Кроме медвежьей шубы на Пушкине были новый сюртук, темный жилет, рубашка и черные брюки. Как был одет Дантес, представляется более важным, чем может показаться на первый взгляд. «Геккерен упал, но его сбила с ног только сильная контузия, — писал Жуковский. — Пуля пробила мясистые части правой руки, коею он закрыл себе грудь, и, будучи тем ослаблена, попала в пуговицу, которою панталоны держались на подтяжке…» А вот что пишет Софи Карамзина: «Пуля пробила руку Дантеса, но только в мягких частях, и остановилась против желудка — пуговица на сюртуке предохранила его, и он получил только мягкую контузию в грудь». Эта спасительная пуговица упоминается Вяземским, Данзасом и посланниками Пруссии и Саксонии.

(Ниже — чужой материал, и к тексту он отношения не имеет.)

import Summits.QuantumFields.BalabanUV.T4Continuum.Support.B13HistMeasurable
import Summits.QuantumFields.BalabanUV.T4Continuum.Support.B13CarriersFootprint
import Summits.QuantumFields.BalabanUV.T4Continuum.Support.SubstrateTwoRunsDriven

/-!
# SUBSTRATE — THE POTENTIAL FRAME OF RECORD on the carriers of record: arguments = bond configurations with values in a measurable
# coordinate model `A` on run A's finest lattice, bond variables = the coordinates of the bond letters on the domain's bond set, volume =
# cube count, the [II] §1 constants as letters — the `MeasPotFrame R.carriers` NE5's term cores and measurable history space are typed over
# (new MAP item S-FRAME; typed: `SubstrateSketch.v0.3` §FR)

Cell `pub-balaban`, SUBSTRATE cell, seat `b2b-balaban-substrate-p1` (typer NEXT (2)).  Summits-side under the LEAN PLACEMENT RULE.  HONEST
FRAMING: rung (B)+1 of the FINITE-VOLUME T⁴ programme — NOT infinite volume, NOT a mass gap, NOT Clay; spine PROVED 0∕9.  DATA ONLY: the tree
had no `MeasPotFrame` of record (only `B13HistWitness.toyFrame`, `B13TermDataWitness.toyFrame`); this file fixes ONE on the carriers of record
`B13Carriers.TwoRuns.carriers` (p207668); the coordinate model `A` (e.g. `Matrix (Fin N) (Fin N) ℂ` for the complexified group) and its
coordinates, the bond-set map and the constants are the instancer's letters; locality of the potentials is a DISPLAYED property of the data put
into the frame, not a typing restriction.  Nothing printed is asserted.
HONEST DEPENDENCY (cell line, verbatim): continuum YM on T⁴ ⇐ BetaPertH ∧ nine spine estimates (0/9 proved); BetaPertH ⇐ (D1) ∧ (D4) ∧
CAP+tail; G-an2-4 gates asym, D1 and NE2/3/4.

WHAT.  `frameOfRecord R A nA coord hcoord bonds consts pos : MeasPotFrame R.carriers` (sketch §FR verbatim): `Arg Y := PBond (R.F.P R.K) 0 → A`
(configurations on the WHOLE fine torus of run A, at every domain), `Bond Y := ↥(bonds Y) × Fin nA` (bond of the domain × coordinate index),
`Bv Y φ (b, a) := coord (φ b) a`, `vol Y := |Y|` (cube count `Y.2.1.card`), constants of record; measurability of the bond variables from the
measurability of the coordinates.  The BOND SET OF RECORD: `B13CarriersFootprint.bondsAt X 0` (the fine bonds sourced in the cubes of `X`,
p208379) — `frameOfRecordStd`.  Unfolding lemmas (`rfl`).
v1.1 (APPEND-ONLY; MAP v0.5 §O1 O-3′ FRAME rider = F-ne9leaf04g12-1 repair (i), typer sketch v0.5 §FRL verbatim; frame OF RECORD per NE5-p1 g34
R45): §2 the LEVEL-POLYMORPHIC constructor `frameOfRecordLvl R A nA coord hcoord lvl bonds consts pos` (`Arg X := PBond (R.F.P R.K) (lvl X) → A`,
`Bond X := ↥(bonds X) × Fin nA`) and the PRINT placement **`frameAtScale`** (`lvl X := X.1`, `bonds X := bondsAt X X.1` — the fluctuation field of
`Y ∈ 𝐃_k` lives on run A's level `k = Y.1`, [I] p. 269 §3 ¶1, [II] (1.40)–(1.43) pp. 10–11, KIND only), `frameAtScale_Bond` (rfl), [II] (1.43)'s
count `card_Bond_frameAtScale : |Bond X| = |bondsAt X X.1| · nA`, `frameOfDrivenScale`; `frameOfRecord ∕ frameOfRecordStd ∕ frameOfDriven` STAY
as the level-0 variant (not of record for domains of scale ≥ 1).
Imports `B13HistMeasurable` (NE5 O1-c), `B13CarriersFootprint`, `SubstrateTwoRunsDriven`; nothing existing is modified.
-/

noncomputable section

namespace Summit.QuantumFields.BalabanUV.T4Continuum.SubstrateFrameOfRecord

open Literature.MathematicalPhysics.QuantumFieldTheory.Balaban1983to89
open Summit.QuantumFields.BalabanUV.T4Continuum.B13Carriers (TwoRuns)
open Summit.QuantumFields.BalabanUV.T4Continuum.B13HistDatum (PosUnits)
open Summit.QuantumFields.BalabanUV.T4Continuum.B13HistMeasurable (MeasPotFrame)
open Summit.QuantumFields.BalabanUV.T4Continuum.B13CarriersFootprint (bondsAt)
open Summit.QuantumFields.BalabanUV.T4Continuum.SubstrateTwoRunsDriven (DrivenRuns)

variable {𝔾 : Type} [GaugeGroup 𝔾] (R : TwoRuns 𝔾)

/-- [folklore] DATA **`frameOfRecord`** (sketch v0.3 §FR verbatim): `Arg Y := PBond (R.F.P R.K) 0 → A`, `Bond Y := ↥(bonds Y) × Fin nA`,
`Bv Y φ (b, a) := coord (φ b) a`, `vol Y := |Y|` in cubes, the [II] §1 constants of record; measurable bond variables from measurable coordinates.
The LEVEL-0 variant (`= frameOfRecordLvl … (lvl ≡ 0)`): not of record for domains of scale ≥ 1 — of record is `frameAtScale` (§2, NE5-p1 R45). -/
def frameOfRecord (A : Type) [MeasurableSpace A] (nA : ℕ) (coord : A → Fin nA → ℂ) (hcoord : ∀ a, Measurable fun x => coord x a)
    (bonds : R.carriers.Dom → Finset (PBond (R.F.P R.K) 0)) (consts : B13.Consts) (pos : PosUnits consts) :
    MeasPotFrame R.carriers where
  Arg := fun _ => PBond (R.F.P R.K) 0 → A
  Bond := fun Y => ↥(bonds Y) × Fin nA
  finBond := fun _ => inferInstance
  Bv := fun _ φ b => coord (φ b.1.1) b.2
  vol := fun Y => Y.2.1.card
  consts := consts
  pos := pos
  meas := fun _ => inferInstance
  measurable_Bv := fun _ b => (hcoord b.2).comp (measurable_pi_apply _)

section Unfold

variable {A : Type} [MeasurableSpace A] {nA : ℕ} (coord : A → Fin nA → ℂ) (hcoord : ∀ a, Measurable fun x => coord x a)
  (bonds : R.carriers.Dom → Finset (PBond (R.F.P R.K) 0)) (consts : B13.Consts) (pos : PosUnits consts)

/-- [folklore] The arguments of the frame of record at every domain are the fine-torus configurations with values in `A`. -/
theorem frameOfRecord_Arg (Y : R.carriers.Dom) : (frameOfRecord R A nA coord hcoord bonds consts pos).Arg Y = (PBond (R.F.P R.K) 0 → A) := rfl

/-- [folklore] The bond index of the frame of record at `Y`. -/
theorem frameOfRecord_Bond (Y : R.carriers.Dom) : (frameOfRecord R A nA coord hcoord bonds consts pos).Bond Y = (↥(bonds Y) × Fin nA) := rfl

/-- [folklore] The bond variables of the frame of record are the coordinates of the bond letters. -/
theorem frameOfRecord_Bv (Y : R.carriers.Dom) (φ : PBond (R.F.P R.K) 0 → A) (b : ↥(bonds Y) × Fin nA) :
    (frameOfRecord R A nA coord hcoord bonds consts pos).Bv Y φ b = coord (φ b.1.1) b.2 := rfl

/-- [folklore] The volume of the frame of record is the cube count. -/
theorem frameOfRecord_vol (Y : R.carriers.Dom) : (frameOfRecord R A nA coord hcoord bonds consts pos).vol Y = Y.2.1.card := rfl

/-- [folklore] The constants of the frame of record are the supplied letters. -/
theorem frameOfRecord_consts : (frameOfRecord R A nA coord hcoord bonds consts pos).consts = consts := rfl

end Unfold

/-- [folklore] **THE FRAME OF RECORD WITH THE BOND SETS OF RECORD**: the bonds of a domain are the fine bonds of run A sourced in its cubes
(`B13CarriersFootprint.bondsAt X 0`, p208379).  LEVEL-0 variant; not of record for domains of scale ≥ 1 (of record: `frameAtScale`, §2). -/
def frameOfRecordStd (A : Type) [MeasurableSpace A] (nA : ℕ) (coord : A → Fin nA → ℂ) (hcoord : ∀ a, Measurable fun x => coord x a)
    (consts : B13.Consts) (pos : PosUnits consts) : MeasPotFrame R.carriers :=
  frameOfRecord R A nA coord hcoord (fun X => bondsAt X 0) consts pos

/-- [folklore] The standard frame's bond index at `X`: the fine bonds in `X` times the coordinate index. -/
theorem frameOfRecordStd_Bond {A : Type} [MeasurableSpace A] {nA : ℕ} (coord : A → Fin nA → ℂ) (hcoord : ∀ a, Measurable fun x => coord x a)
    (consts : B13.Consts) (pos : PosUnits consts) (X : R.carriers.Dom) :
    (frameOfRecordStd R A nA coord hcoord consts pos).Bond X = (↥(bondsAt X 0) × Fin nA) := rfl

/-- [folklore] On the driven runs (`DrivenRuns`, p217182) the frame of record is that of the underlying `TwoRuns`. -/
def frameOfDriven {G : Type} [GaugeGroup G] (D : DrivenRuns G) (A : Type) [MeasurableSpace A] (nA : ℕ) (coord : A → Fin nA → ℂ)
    (hcoord : ∀ a, Measurable fun x => coord x a) (consts : B13.Consts) (pos : PosUnits consts) : MeasPotFrame D.carriers :=
  frameOfRecordStd D.toTwoRuns A nA coord hcoord consts pos

/-! ## §2 (v1.1) The level-polymorphic frame and the PRINT placement `frameAtScale` — the frame OF RECORD (NE5-p1 R45) -/

/-- [folklore] DATA **`frameOfRecordLvl`** (typer sketch v0.5 §FRL verbatim): `frameOfRecord` with the potentials' ARGUMENT and BOND INDEX on a
per-domain level `lvl X` — `Arg X := PBond (R.F.P R.K) (lvl X) → A`, `Bond X := ↥(bonds X) × Fin nA`, `Bv X φ (b, a) := coord (φ b) a`,
`vol X := |X|` in cubes; `frameOfRecord` is the case `lvl ≡ 0`. -/
def frameOfRecordLvl (A : Type) [MeasurableSpace A] (nA : ℕ) (coord : A → Fin nA → ℂ) (hcoord : ∀ a, Measurable fun x => coord x a)
    (lvl : R.carriers.Dom → ℕ) (bonds : (X : R.carriers.Dom) → Finset (PBond (R.F.P R.K) (lvl X))) (consts : B13.Consts)
    (pos : PosUnits consts) : MeasPotFrame R.carriers where
  Arg := fun X => PBond (R.F.P R.K) (lvl X) → A
  Bond := fun X => ↥(bonds X) × Fin nA
  finBond := fun _ => inferInstance
  Bv := fun _ φ b => coord (φ b.1.1) b.2
  vol := fun Y => Y.2.1.card
  consts := consts
  pos := pos
  meas := fun _ => inferInstance
  measurable_Bv := fun _ b => (hcoord b.2).comp (measurable_pi_apply _)

section UnfoldLvl

variable {A : Type} [MeasurableSpace A] {nA : ℕ} (coord : A → Fin nA → ℂ) (hcoord : ∀ a, Measurable fun x => coord x a)
  (lvl : R.carriers.Dom → ℕ) (bonds : (X : R.carriers.Dom) → Finset (PBond (R.F.P R.K) (lvl X))) (consts : B13.Consts) (pos : PosUnits consts)

/-- [folklore] The arguments of the level-polymorphic frame at `X`: run A's level-`lvl X` configurations with values in `A`. -/
theorem frameOfRecordLvl_Arg (X : R.carriers.Dom) :
    (frameOfRecordLvl R A nA coord hcoord lvl bonds consts pos).Arg X = (PBond (R.F.P R.K) (lvl X) → A) := rfl

/-- [folklore] The bond index of the level-polymorphic frame at `X`. -/
theorem frameOfRecordLvl_Bond (X : R.carriers.Dom) :
    (frameOfRecordLvl R A nA coord hcoord lvl bonds consts pos).Bond X = (↥(bonds X) × Fin nA) := rfl

/-- [folklore] The bond variables of the level-polymorphic frame are the coordinates of the bond letters. -/
theorem frameOfRecordLvl_Bv (X : R.carriers.Dom) (φ : PBond (R.F.P R.K) (lvl X) → A) (b : ↥(bonds X) × Fin nA) :
    (frameOfRecordLvl R A nA coord hcoord lvl bonds consts pos).Bv X φ b = coord (φ b.1.1) b.2 := rfl

/-- [folklore] The volume of the level-polymorphic frame is the cube count. -/
theorem frameOfRecordLvl_vol (X : R.carriers.Dom) : (frameOfRecordLvl R A nA coord hcoord lvl bonds consts pos).vol X = X.2.1.card := rfl

/-- [folklore] The level-`0` instance of the level-polymorphic frame IS `frameOfRecord`. -/
theorem frameOfRecordLvl_zero (bonds₀ : R.carriers.Dom → Finset (PBond (R.F.P R.K) 0)) :
    frameOfRecordLvl R A nA coord hcoord (fun _ => 0) bonds₀ consts pos = frameOfRecord R A nA coord hcoord bonds₀ consts pos := rfl

end UnfoldLvl

/-- [folklore] DATA **`frameAtScale` — THE FRAME OF RECORD** (PRINT placement, [Balaban1987RG1] p. 269 §3 ¶1 and [Balaban1988RG2Cluster]
(1.40)–(1.43) pp. 10–11, KIND only; NE5-p1 ruling R45): the fluctuation field of a domain `X ∈ 𝐃_k` lives on run A's level `k = X.1`
(`T₁^{(k)}`); bonds of record `bondsAt X X.1` (the level-`X.1` bonds sourced in the cubes of `X`, `B13CarriersFootprint`). -/
def frameAtScale (A : Type) [MeasurableSpace A] (nA : ℕ) (coord : A → Fin nA → ℂ) (hcoord : ∀ a, Measurable fun x => coord x a)
    (consts : B13.Consts) (pos : PosUnits consts) : MeasPotFrame R.carriers :=
  frameOfRecordLvl R A nA coord hcoord (fun X => X.1) (fun X => bondsAt X X.1) consts pos

section UnfoldScale

variable {A : Type} [MeasurableSpace A] {nA : ℕ} (coord : A → Fin nA → ℂ) (hcoord : ∀ a, Measurable fun x => coord x a)
  (consts : B13.Consts) (pos : PosUnits consts)

/-- [folklore] The scale frame's arguments at `X`: run A's level-`X.1` configurations. -/
theorem frameAtScale_Arg (X : R.carriers.Dom) : (frameAtScale R A nA coord hcoord consts pos).Arg X = (PBond (R.F.P R.K) X.1 → A) := rfl

/-- [folklore] The scale frame's bond index at `X` (rfl view): the level-`X.1` bonds in `X` times the coordinate index. -/
theorem frameAtScale_Bond (X : R.carriers.Dom) : (frameAtScale R A nA coord hcoord consts pos).Bond X = (↥(bondsAt X X.1) × Fin nA) := rfl

/-- [folklore] The scale frame's bond variables are the coordinates of the bond letters. -/
theorem frameAtScale_Bv (X : R.carriers.Dom) (φ : PBond (R.F.P R.K) X.1 → A) (b : ↥(bondsAt X X.1) × Fin nA) :
    (frameAtScale R A nA coord hcoord consts pos).Bv X φ b = coord (φ b.1.1) b.2 := rfl

/-- [folklore] The scale frame's volume is the cube count and its constants are the supplied letters. -/
theorem frameAtScale_vol (X : R.carriers.Dom) : (frameAtScale R A nA coord hcoord consts pos).vol X = X.2.1.card := rfl

/-- [folklore] The scale frame's constants are the supplied letters. -/
theorem frameAtScale_consts : (frameAtScale R A nA coord hcoord consts pos).consts = consts := rfl

/-- [folklore] **[II] (1.43)'s BOND COUNT PER DOMAIN**: `|Bond X| = |bondsAt X X.1| · nA` (print: `dim 𝔤 · 4M⁴ · (M⁻⁴|Y|)` once the cubes of
`X` are read at their own level — the count of `bondsAt X X.1` is the footprint's, not claimed here). -/
theorem card_Bond_frameAtScale (X : R.carriers.Dom) :
    Fintype.card ((frameAtScale R A nA coord hcoord consts pos).Bond X) = (bondsAt X X.1).card * nA := by
  have h : Fintype.card (↥(bondsAt X X.1) × Fin nA) = (bondsAt X X.1).card * nA := by
    rw [Fintype.card_prod, Fintype.card_coe, Fintype.card_fin]
  convert h using 2
  exact frameAtScale_Bond R coord hcoord consts pos X

end UnfoldScale

/-- [folklore] On the driven runs (`DrivenRuns`, p217182) the frame OF RECORD is the scale frame of the underlying `TwoRuns`. -/
def frameOfDrivenScale {G : Type} [GaugeGroup G] (D : DrivenRuns G) (A : Type) [MeasurableSpace A] (nA : ℕ) (coord : A → Fin nA → ℂ)
    (hcoord : ∀ a, Measurable fun x => coord x a) (consts : B13.Consts) (pos : PosUnits consts) : MeasPotFrame D.carriers :=
  frameAtScale D.toTwoRuns A nA coord hcoord consts pos

/-- [folklore] The driven scale frame's bond index at `X` (rfl view). -/
theorem frameOfDrivenScale_Bond {G : Type} [GaugeGroup G] (D : DrivenRuns G) {A : Type} [MeasurableSpace A] {nA : ℕ}
    (coord : A → Fin nA → ℂ) (hcoord : ∀ a, Measurable fun x => coord x a) (consts : B13.Consts) (pos : PosUnits consts)
    (X : D.carriers.Dom) : (frameOfDrivenScale D A nA coord hcoord consts pos).Bond X = (↥(bondsAt X X.1) × Fin nA) := rfl

end Summit.QuantumFields.BalabanUV.T4Continuum.SubstrateFrameOfRecord

end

Все казалось ясным как день: судьба остановила пулю Пушкина, прикрыв Дантеса, как щитом, металлическим диском пуговицы[70]. Очевидно, изменчивая богиня, покровительствовавшая Дантесу, в то же время рассорилась с поэтом из-за того, что тот нарушил одно из незначительных правил, вернувшись домой сменить одежду. Мы также готовы держать пари, что в этот морозный январский день (термометр показывал минус пять[71] по Цельсию) Дантес надел фланелевую рубашку под мундир кавалергарда. Однако такой его наряд возбудил новые подозрения в двадцатом столетии, что привело к совершенно новой остроумной версии.

вернуться

70

Пуля прошла по касательной, восходящей траектории, вспоров несколько слоев одежды и пронзив мягкие ткани предплечья той руки, которой противник Пушкина закрыл грудь; это отклонило пулю Пушкина от цели, и она, уже потеряв свою смертоносную силу, закончила полет, столкнувшись с пуговицей мундира, жилета или подтяжек Дантеса.